Student nurse and not coping at all.(8 Posts)
I'm in my third year at university doing adult nursing and I finish next August 2019. I took a year out to have my baby and I've just returned back to uni a couple months ago.
I am seriously struggling with the aspect of leaving my baby, she is 15 months old. I work long 12 hour shifts so there is days I go the whole day without seeing her if I'm working two in a row. I feel really sad that I'm missing out on all this time with her.
I'm not sure if it's worth it anymore. I feel like I've been studying forever. I did 2 years previous at college and then 3 years at uni including the year I've taken out. It's taking me forever.
After a year out, I'm not sure I even want to be a nurse anymore. All the nurses I work with, hate their jobs and they are so miserable. I don't want this to be me. I don't know why I'm putting myself through it. I dread it so much. I feel so out of my comfort zone and I've no idea what I am doing half the time. I'm not smart and I don't know a lot. I feel like I'm way out of my depth with what I am doing.
I can't find the time to study and I have zero motivation to do any studying because I have a house to keep clean and a baby that I want to spend my time with. People tell me it's fine because it's only for a short while, but it won't be because even when I'm done, I'll still need to work and learn every day as it's a never ending process. I'm just worried that I've picked the wrong career for me and I'm not sure I'm gonna benefit from it. Please can someone make me feel like I'm doing the right thing.
You've come so far I would try and see it through, if you decide when you've graduated that you no longer want to be a nurse at least you will always have the degree to fall back on. You must know something otherwise you wouldn't have made it through the first two years, the end is in sight!
Just one more year and you’ll be qualified. You’ll have your degree and you’ll have so many opportunities open to you.
Your daughter won’t remember this next year, and you’ll be working towards giving her a secure future. I think you’d regret it if you left at this stage.
I’m at the end of my second year and will be returning in August after having my baby in jan. I’ve chosen to go back early because I just want it done now.
It’s very disheartening when all the nurses you work with are so miserable and hate their jobs it frustrates me because they really shouldn’t be saying that kind of stuff in front of students!
You started the course for a reason, what was that? What made you want to be a nurse in the first place?
The nhs has problems at the moment and I’m afraid nursing is very difficult for the wrong reasons but what the profession needs right now is passionate nurses who strive to make a different.
The oh so wonderful nye bevan once said the nhs will only last as long as there are people willing to fight for it. So if it really is a passion then fight for it!!

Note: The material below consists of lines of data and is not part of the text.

import Literature.Analysis.FluidPDE.KatoLocalBoundedPicard
import Literature.Analysis.FluidPDE.BoundedRepresentative
import HarnessLib

/-!
# `L²`-stability of bounded solutions of the Oseen integral equation (the remainder equation)

Analysis/FluidPDE proofs file (theorems only) on the discharge path of the corrected form of
`Literature.Analysis.FluidPDE.albritton_singular_point_of_blowup` (Albritton 2018, Cor. 4.6 over
Albritton's class; `AlbrittonSingularPointKatoClass.lean`). In the proof of Prop. 4.5
(arXiv:1612.04439, p. 23) the datum is split `u₀ = U₀ + V₀`, `U₀ ∈ L²`, and "the remainder
`U = u - V` solves the perturbed Navier–Stokes equations (4.32) … By the well-posedness theory for
the equation (4.32) … one may prove that `U` is in the energy space" — the first half of which is
that the difference of the two mild solutions `u = NS(u₀)`, `V = NS(V₀)` is square integrable at
all, with a bound, on every time block where both are bounded. In the tree's vocabulary (bounded
measurable fields solving the Oseen integral equation `w(t) = U_w(t) - B^ν_s(w,w)(t)` a.e.,
`KatoLocalBoundedPicard.lean`, `OseenMildUniqueness.lean`) this file proves:

* `exists_difference_solution` — **the linear remainder equation has an `L² ∩ L^∞` solution**: on
  a block `(s, T)` with `C M ν^{-1/2} 2√(T-s) ≤ 1/8`, for `u`, `v` measurable and bounded by `M` and
  a free difference `U_d` measurable, bounded by `2M` and by `Λ` in `L²` on the block, the Picard
  iterates `Z⁰ = U_d`, `Z^{k+1} = U_d - B(Zᵏ, u) - B(v, Zᵏ)` converge uniformly to a measurable
  `Z`, bounded by `4M`, with `‖Z(t)‖_{L²} ≤ 2Λ`, solving `Z = U_d - B(Z, u) - B(v, Z)` pointwise
  (Lemarié-Rieusset 2016, Thm. 5.1, Picard's scheme, run for the linearised operator with the
  `L^p`-with-one-bounded-factor estimates of Prop. 7.3, here `p = 2`:
  `exists_eLpNorm_oseenDuhamel_le_left/right`, `exists_norm_oseenDuhamel_le_mul`);
* `difference_ae_eq_of_linear` — **uniqueness for the linear remainder equation among bounded
  fields**: a bounded measurable `D` with `D(t) = -B(D,u)(t) - B(v,D)(t)` a.e. for every `t`
  vanishes a.e. at every `t` (the `L^∞` distance halves indefinitely; bounded representatives by
  the radial retraction of `BoundedRepresentative.lean`, as in `oseenMild_essBounded_unique`);
* `eLpNorm_two_sub_le_of_oseenMild` — **the `L²` bound of the difference**: if `u`, `v`, bounded by
  `M` on the block, solve `u(t) = U_u(t) - B(u,u)(t)`, `v(t) = U_v(t) - B(v,v)(t)` a.e. with
  `U_u - U_v = U_d` as above, then `u(t) - v(t)` is a.e. the solution `Z`, hence
  `‖u(t) - v(t)‖_{L²} ≤ 2Λ` for every `t ∈ (s, T)` (bilinearity `B(u,u) - B(v,v) = B(u-v,u) + B(v,u-v)`,
  `oseenDuhamel_self_sub_self`). With `U_w(t) = e^{ν(t-s)Δ}w(s)` and `Λ = ‖u(s) - v(s)‖_{L²}`
  (`e^{σΔ}` is an `L²` contraction) this is the block estimate
  `‖u(t) - v(t)‖₂ ≤ 2‖u(s) - v(s)‖₂` iterated along Albritton's (4.33).

## Mathlib / tree search

Tree (reused): `oseenDuhamel`, `exists_norm_oseenDuhamel_le_mul`,
`exists_eLpNorm_oseenDuhamel_le_left`, `exists_eLpNorm_oseenDuhamel_le_right`,
`aestronglyMeasurable_uncurry_oseenDuhamel`, `aestronglyMeasurable_oseenDuhamel`,
`oseenDuhamel_sub_left`, `oseenDuhamel_sub_right`, `oseenDuhamel_self_sub_self`,
`oseenDuhamel_congr_ae_slice` (`KatoLocalBoundedPicard`, `NSBoundedMildOseenDuhamel`);
`continuous_radialRetract`, `norm_radialRetract_le`, `radialRetract_eq_self`
(`BoundedRepresentative`). Mathlib: `cauchySeq_of_le_geometric`,
`dist_le_of_le_geometric_of_tendsto`, `aestronglyMeasurable_of_tendsto_ae`,
`Lp.eLpNorm_lim_le_liminf_eLpNorm`, `ae_all_iff`. `lean search 'oseenMild.*L2|difference_solution'`:
nothing for the linearised equation.

## References

* D. Albritton, Anal. PDE 11 (2018) 1415–1456 = arXiv:1612.04439, proof of Prop. 4.5,
  (4.32)–(4.33). [Albritton2018]
* P. G. Lemarié-Rieusset, *The Navier–Stokes Problem in the 21st Century* (2016), Thm. 5.1
  (Picard's contraction, PDF pp. 103–105), Prop. 7.3 (7.32)–(7.33) (PDF p. 152), proof of
  Thm. 9.11 (pp. 256–257: "convergence … in `L^∞L²` as well"). [LemarieRieusset2016]
-/

noncomputable section

open MeasureTheory Set Function Filter TopologicalSpace InnerProductSpace Metric
open _root_.Topology
open scoped RealInnerProductSpace NNReal ENNReal

namespace Literature.Analysis.FluidPDE

namespace OseenMildDifferenceL2

variable {E : Type*} [NormedAddCommGroup E] [InnerProductSpace ℝ E] [FiniteDimensional ℝ E]
  [MeasurableSpace E] [BorelSpace E]

/-- **Uniqueness for the linear remainder equation among bounded fields.** On a block `(s, T)`
with `C₁ M ν^{-1/2} 2√(T - s) ≤ 1/8` (`C₁` the constant of `exists_norm_oseenDuhamel_le_mul`), for
`u`, `v` measurable and bounded by `M` there: a measurable field `D`, bounded by `M_D`, with
`D(t) = -B^ν_s(D,u)(t) - B^ν_s(v,D)(t)` a.e. for every `t ∈ (s, T)`, vanishes a.e. at every
`t ∈ (s, T)` (the a.e. bound halves at each application of the identity, run on bounded
representatives of the slices). [cite: LemarieRieusset2016, Thm. 5.1 (PDF pp. 103–105)] -/
theorem difference_ae_eq_zero_of_linear {C₁ : ℝ} (hC₁ : 0 < C₁)
    (hB : ∀ {ν : ℝ}, 0 < ν → ∀ {u v : ℝ → E → E} {s t Mu Mv : ℝ}, s < t → 0 ≤ Mu →
      0 ≤ Mv → (∀ τ ∈ Ioo s t, ∀ y, ‖u τ y‖ ≤ Mu) → (∀ τ ∈ Ioo s t, ∀ y, ‖v τ y‖ ≤ Mv) → ∀ x : E,
        ‖oseenDuhamel ν s u v t x‖ ≤ C₁ * Mu * Mv * ν ^ (-(1 / 2 : ℝ)) * (2 * Real.sqrt (t - s)))
    {ν s T M M_D : ℝ} (hν : 0 < ν) (hM : 0 ≤ M) (hMD : 0 ≤ M_D)
    (hsmall : C₁ * M * ν ^ (-(1 / 2 : ℝ)) * (2 * Real.sqrt (T - s)) ≤ 1 / 8)
    {u v D : ℝ → E → E}
    (hDm : AEStronglyMeasurable (uncurry D) ((volume : Measure (ℝ × E)).restrict (Ioo s T ×ˢ univ)))
    (huM : ∀ τ ∈ Ioo s T, ∀ y, ‖u τ y‖ ≤ M) (hvM : ∀ τ ∈ Ioo s T, ∀ y, ‖v τ y‖ ≤ M)
    (hDM : ∀ τ ∈ Ioo s T, ∀ y, ‖D τ y‖ ≤ M_D)
    (hD : ∀ t ∈ Ioo s T, D t =ᵐ[volume] fun x =>
      -oseenDuhamel ν s D u t x - oseenDuhamel ν s v D t x) :
    ∀ t ∈ Ioo s T, D t =ᵐ[volume] 0 := by
  -- the Lipschitz constant on the block
  set K : ℝ := C₁ * ν ^ (-(1 / 2 : ℝ)) * (2 * Real.sqrt (T - s)) with hK
  have hK0 : 0 ≤ K := by positivity
  have hKM : K * M ≤ 1 / 8 := by
    have : K * M = C₁ * M * ν ^ (-(1 / 2 : ℝ)) * (2 * Real.sqrt (T - s)) := by rw [hK]; ring
    rwa [this]
  have hwt : ∀ {t : ℝ}, t ∈ Ioo s T → ∀ {A B : ℝ}, 0 ≤ A → 0 ≤ B →
      C₁ * A * B * ν ^ (-(1 / 2 : ℝ)) * (2 * Real.sqrt (t - s)) ≤ K * A * B := by
    intro t ht A B hA hB0
    rw [hK]
    have hst : Real.sqrt (t - s) ≤ Real.sqrt (T - s) := Real.sqrt_le_sqrt (by linarith [ht.2])
    calc C₁ * A * B * ν ^ (-(1 / 2 : ℝ)) * (2 * Real.sqrt (t - s))
        ≤ C₁ * A * B * ν ^ (-(1 / 2 : ℝ)) * (2 * Real.sqrt (T - s)) := by gcongr
      _ = C₁ * ν ^ (-(1 / 2 : ℝ)) * (2 * Real.sqrt (T - s)) * A * B := by ring
  -- the a.e. bound halves indefinitely
  have hiter : ∀ n : ℕ, ∀ t ∈ Ioo s T, ∀ᵐ x ∂(volume : Measure E), ‖D t x‖ ≤ (M_D + 1) * (1 / 2) ^ n := by
    intro n
    induction n with
    | zero =>
      intro t ht
      exact Eventually.of_forall fun x => by
        rw [pow_zero, mul_one]; exact (hDM t ht x).trans (by linarith)
    | succ n ih =>
      intro t ht
      -- bounded representatives of the slices at level `c = (M_D + 1) 2^{-n}`
      set c : ℝ := (M_D + 1) * (1 / 2) ^ n with hc
      have hcpos : 0 < c := by rw [hc]; positivity
      set ρ : E → E := fun w => (c / max c ‖w‖) • w with hρ
      have hρc : Continuous ρ := continuous_radialRetract hcpos
      set D' : ℝ → E → E := fun τ y => ρ (D τ y) with hD'
      have hD'm : AEStronglyMeasurable (uncurry D')
          ((volume : Measure (ℝ × E)).restrict (Ioo s T ×ˢ univ)) :=
        hρc.comp_aestronglyMeasurable hDm
      have hD'M : ∀ τ ∈ Ioo s T, ∀ y, ‖D' τ y‖ ≤ c := fun τ _ y => norm_radialRetract_le hcpos _
      have hD'D : ∀ τ ∈ Ioo s T, D' τ =ᵐ[volume] D τ := by
        intro τ hτ
        filter_upwards [ih τ hτ] with y hy
        exact radialRetract_eq_self hcpos hy
      -- the Duhamel terms only see a.e. slices
      have hB₁ : ∀ x, oseenDuhamel ν s D u t x = oseenDuhamel ν s D' u t x := fun x =>
        oseenDuhamel_congr_ae_slice (fun τ hτ => (hD'D τ ⟨hτ.1, hτ.2.trans ht.2⟩).symm)
          (fun _ _ => EventuallyEq.rfl) x
      have hB₂ : ∀ x, oseenDuhamel ν s v D t x = oseenDuhamel ν s v D' t x := fun x =>
        oseenDuhamel_congr_ae_slice (fun _ _ => EventuallyEq.rfl)
          (fun τ hτ => (hD'D τ ⟨hτ.1, hτ.2.trans ht.2⟩).symm) x
      filter_upwards [hD t ht] with x hx
      rw [hx, hB₁ x, hB₂ x]
      have h1 := hB hν ht.1 hcpos.le hM (fun τ hτ y => hD'M τ ⟨hτ.1, hτ.2.trans ht.2⟩ y)
        (fun τ hτ y => huM τ ⟨hτ.1, hτ.2.trans ht.2⟩ y) x
      have h2 := hB hν ht.1 hM hcpos.le (fun τ hτ y => hvM τ ⟨hτ.1, hτ.2.trans ht.2⟩ y)
        (fun τ hτ y => hD'M τ ⟨hτ.1, hτ.2.trans ht.2⟩ y) x
      calc ‖-oseenDuhamel ν s D' u t x - oseenDuhamel ν s v D' t x‖
          ≤ ‖oseenDuhamel ν s D' u t x‖ + ‖oseenDuhamel ν s v D' t x‖ := by
            rw [← norm_neg (oseenDuhamel ν s D' u t x)]; exact norm_sub_le _ _
        _ ≤ K * c * M + K * M * c := add_le_add ((h1.trans (hwt ht hcpos.le hM)))
            (h2.trans (hwt ht hM hcpos.le))
        _ = 2 * (K * M) * c := by ring
        _ ≤ 2 * (1 / 8) * c := by gcongr
        _ ≤ (M_D + 1) * (1 / 2) ^ (n + 1) := by rw [hc, pow_succ]; nlinarith [pow_pos (by norm_num : (0:ℝ) < 1 / 2) n]
  intro t ht
  have hall : ∀ᵐ x ∂(volume : Measure E), ∀ n : ℕ, ‖D t x‖ ≤ (M_D + 1) * (1 / 2) ^ n :=
    ae_all_iff.2 fun n => hiter n t ht
  filter_upwards [hall] with x hx
  have hlim : Tendsto (fun n : ℕ => (M_D + 1) * (1 / 2 : ℝ) ^ n) atTop (𝓝 0) := by
    have h := (tendsto_pow_atTop_nhds_zero_of_lt_one (by norm_num : (0:ℝ) ≤ 1 / 2)
      (by norm_num : (1 / 2 : ℝ) < 1)).const_mul (M_D + 1)
    rwa [mul_zero] at h
  have h0 : ‖D t x‖ ≤ 0 := ge_of_tendsto' hlim hx
  exact norm_le_zero_iff.1 h0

Your doing this now for different reasons too, for your daughter. To set yourself up in a good career sets her up for a nice life. I appreciate leaving her just be really hard for you but you can do this! She will appreciate it in the long run when she’s looking up to her mummy telling school she wants to be a nurse just like her mummy because she’s so proud of you 😀
I had a baby in the middle of my training when being a single mum meant you were automatically classed as a scourge on society (yes I'm looking at you daily mail). My mum helped me 3 days a week and I finished my last year 5 years after I started my training as a carefree 18 year old. I have held some incredibly senior roles in nursing where I have been able to influence policy and change. I have had a very wide and varied career and I now work in the best job (in my eyes) in nursing learning some new skills in a highly specialised area. I nearly packed in when I didn't see my daughter for 3 days a week on the trot. I got up at 5 and was back at 10 each day. 2 buses each way in all weathers. I was glad I had youth on my side! I was lucky I could work all 3 together so my mum could come down to help. Those other 4 days on my own were hard as all my friends were out living their life. It was tough but worth it. Dig deep and get through this last year. Even if you don't continue as a nurse after, its an achievement and a qualification. Nursing is so diverse you should find a job that fits in with your family better.
Try to hang in there. There is more to nursing than wards like practice nursing or community nursing. Maybe one of those paths will suit you better.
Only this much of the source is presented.